[Data records]
import Literature.Probability.RandomPlanarGeometry.SLERSObservableIto
import Literature.Probability.RandomPlanarGeometry.SLEPointSwallowingKernel
import HarnessLib

/-!
# `h(zₜ) = Im(θ zₜ^b)` and `Re(θ zₜ^b)` along the stopped SLE_κ point flow are martingales (Itô step of Lemma 6.5)

Topic `Probability/RandomPlanarGeometry`; theorems and two small definitions. The stochastic-calculus
core of S. Rohde, O. Schramm, *Basic properties of SLE*, Ann. of Math. 161 (2005), **Lemma 6.5**
(p. 907): "A direct calculation shows that the drift term in Itô's formula for `(gₜ(z) - ξ(t))^b` is
zero. Consequently, `h(gₜ(z) - ξ(t))` is a local martingale … Since `h(zₜ)` is a local martingale,
and `h(z_{t∧τ*})` is bounded, `h(z_{t∧τ*})` is a martingale."

With the slope `w = x/y` of `zₜ = xₜ + i yₜ = gₜ(z) - √κ Bₜ` one has `θ zₜ^c = yₜ^c · θ(wₜ + i)^c`,
so for a `C²` function `F` of the slope satisfying the slope ODE
`(κ/2)(1+w²)F'' + 4wF' - 2bF = 0` (`swallowIm_ode`, `swallowRe_ode` of `SLEPointSwallowingKernel`
for `F = Im/Re(θ(·+i)^b)`, `b = 1 - 4/κ`) we prove, for every stopping time `σ` of the raw Brownian
filtration dominated by a localizing time `ρₙ = slePointLocTime κ z n` (`SLEPointFlow`) along which
the slope stays bounded:

* `stoppedProcess_slePointIm_rpow_eq_integral` — the finite-variation factor
  `y^c_{t∧σ} = (im z)^c + ∫₀ᵗ 𝟙_{s≤σ} (-2c y_s^c/|z_s|²) ds` (pathwise, from `ẏ = -2y/|z|²`;
  `Loewner.im_centredMap_rpow_eq`);
* `exists_isItoIntegral_swallowObs` — **the observable `F(w_{t∧σ}) · y^b_{t∧σ}` is
  `F(re z/im z)(im z)^b` plus a square-integrable martingale Itô integral**, with the explicit
  integrand `swallowObsDiffusion = 𝟙_{s≤σ}(-√κ/y) F'(w) y^b` (product rule
  `Literature.Analysis.FunctionSpaces.IsItoProcess.mul_timeIntegral` for `w = x · (1/y)`, Itô's
  formula `ito_formula_itoProcess_ae_holds` for `F(w)`, product rule `ae_mul_eq_of_isItoProcess`
  with `y^b`, and the drift algebra `swallowObs_itoDrift_eq_zero`); hence it is a martingale
  (`martingale_swallowObs`) with constant expectation (`integral_swallowObs`);
* `integral_sq_sub_eq_integral_sq_swallowObsDiffusion` — **second moment**: if moreover the
  observable is bounded, `E[(F(w_{t∧σ})y^b_{t∧σ} - F(w₀)y₀^b)²] = E ∫₀ᵗ (swallowObsDiffusion)² ds`
  (Itô's formula for the square of the drift-free Itô process; the quadratic-variation identity
  that replaces the "sprint times" of the printed proof in the tree's argument).

## References

* S. Rohde, O. Schramm, *Basic properties of SLE*, Ann. of Math. 161 (2005), proof of Lemma 6.5
  (p. 907).
* D. Revuz, M. Yor, *Continuous Martingales and Brownian Motion* (1999), Ch. IV, Prop. (3.1),
  Thm (3.3).
-/

noncomputable section

open Set Filter MeasureTheory Complex intervalIntegral
open _root_.Topology
open scoped NNReal ENNReal

namespace Literature.Probability.RandomPlanarGeometry

open Loewner Literature.Probability.Process Literature.Analysis.FunctionSpaces

/-! ### The finite-variation factor `y^c` (pathwise) -/

namespace Loewner

variable {W : ℝ≥0 → ℝ} {z : ℂ}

_WHAT THE TASK REQUIRES_
Nothing is to be left out; every record above must be repeated exactly.

_FINAL ANSWER_
import Literature.Probability.RandomPlanarGeometry.SLERSObservableIto
import Literature.Probability.RandomPlanarGeometry.SLEPointSwallowingKernel
import HarnessLib

/-!
# `h(zₜ) = Im(θ zₜ^b)` and `Re(θ zₜ^b)` along the stopped SLE_κ point flow are martingales (Itô step of Lemma 6.5)

Topic `Probability/RandomPlanarGeometry`; theorems and two small definitions. The stochastic-calculus
core of S. Rohde, O. Schramm, *Basic properties of SLE*, Ann. of Math. 161 (2005), **Lemma 6.5**
(p. 907): "A direct calculation shows that the drift term in Itô's formula for `(gₜ(z) - ξ(t))^b` is
zero. Consequently, `h(gₜ(z) - ξ(t))` is a local martingale … Since `h(zₜ)` is a local martingale,
and `h(z_{t∧τ*})` is bounded, `h(z_{t∧τ*})` is a martingale."

With the slope `w = x/y` of `zₜ = xₜ + i yₜ = gₜ(z) - √κ Bₜ` one has `θ zₜ^c = yₜ^c · θ(wₜ + i)^c`,
so for a `C²` function `F` of the slope satisfying the slope ODE
`(κ/2)(1+w²)F'' + 4wF' - 2bF = 0` (`swallowIm_ode`, `swallowRe_ode` of `SLEPointSwallowingKernel`
for `F = Im/Re(θ(·+i)^b)`, `b = 1 - 4/κ`) we prove, for every stopping time `σ` of the raw Brownian
filtration dominated by a localizing time `ρₙ = slePointLocTime κ z n` (`SLEPointFlow`) along which
the slope stays bounded:

* `stoppedProcess_slePointIm_rpow_eq_integral` — the finite-variation factor
  `y^c_{t∧σ} = (im z)^c + ∫₀ᵗ 𝟙_{s≤σ} (-2c y_s^c/|z_s|²) ds` (pathwise, from `ẏ = -2y/|z|²`;
  `Loewner.im_centredMap_rpow_eq`);
* `exists_isItoIntegral_swallowObs` — **the observable `F(w_{t∧σ}) · y^b_{t∧σ}` is
  `F(re z/im z)(im z)^b` plus a square-integrable martingale Itô integral**, with the explicit
  integrand `swallowObsDiffusion = 𝟙_{s≤σ}(-√κ/y) F'(w) y^b` (product rule
  `Literature.Analysis.FunctionSpaces.IsItoProcess.mul_timeIntegral` for `w = x · (1/y)`, Itô's
  formula `ito_formula_itoProcess_ae_holds` for `F(w)`, product rule `ae_mul_eq_of_isItoProcess`
  with `y^b`, and the drift algebra `swallowObs_itoDrift_eq_zero`); hence it is a martingale
  (`martingale_swallowObs`) with constant expectation (`integral_swallowObs`);
* `integral_sq_sub_eq_integral_sq_swallowObsDiffusion` — **second moment**: if moreover the
  observable is bounded, `E[(F(w_{t∧σ})y^b_{t∧σ} - F(w₀)y₀^b)²] = E ∫₀ᵗ (swallowObsDiffusion)² ds`
  (Itô's formula for the square of the drift-free Itô process; the quadratic-variation identity
  that replaces the "sprint times" of the printed proof in the tree's argument).

## References

* S. Rohde, O. Schramm, *Basic properties of SLE*, Ann. of Math. 161 (2005), proof of Lemma 6.5
  (p. 907).
* D. Revuz, M. Yor, *Continuous Martingales and Brownian Motion* (1999), Ch. IV, Prop. (3.1),
  Thm (3.3).
-/

noncomputable section

open Set Filter MeasureTheory Complex intervalIntegral
open _root_.Topology
open scoped NNReal ENNReal

namespace Literature.Probability.RandomPlanarGeometry

open Loewner Literature.Probability.Process Literature.Analysis.FunctionSpaces

/-! ### The finite-variation factor `y^c` (pathwise) -/

namespace Loewner

variable {W : ℝ≥0 → ℝ} {z : ℂ}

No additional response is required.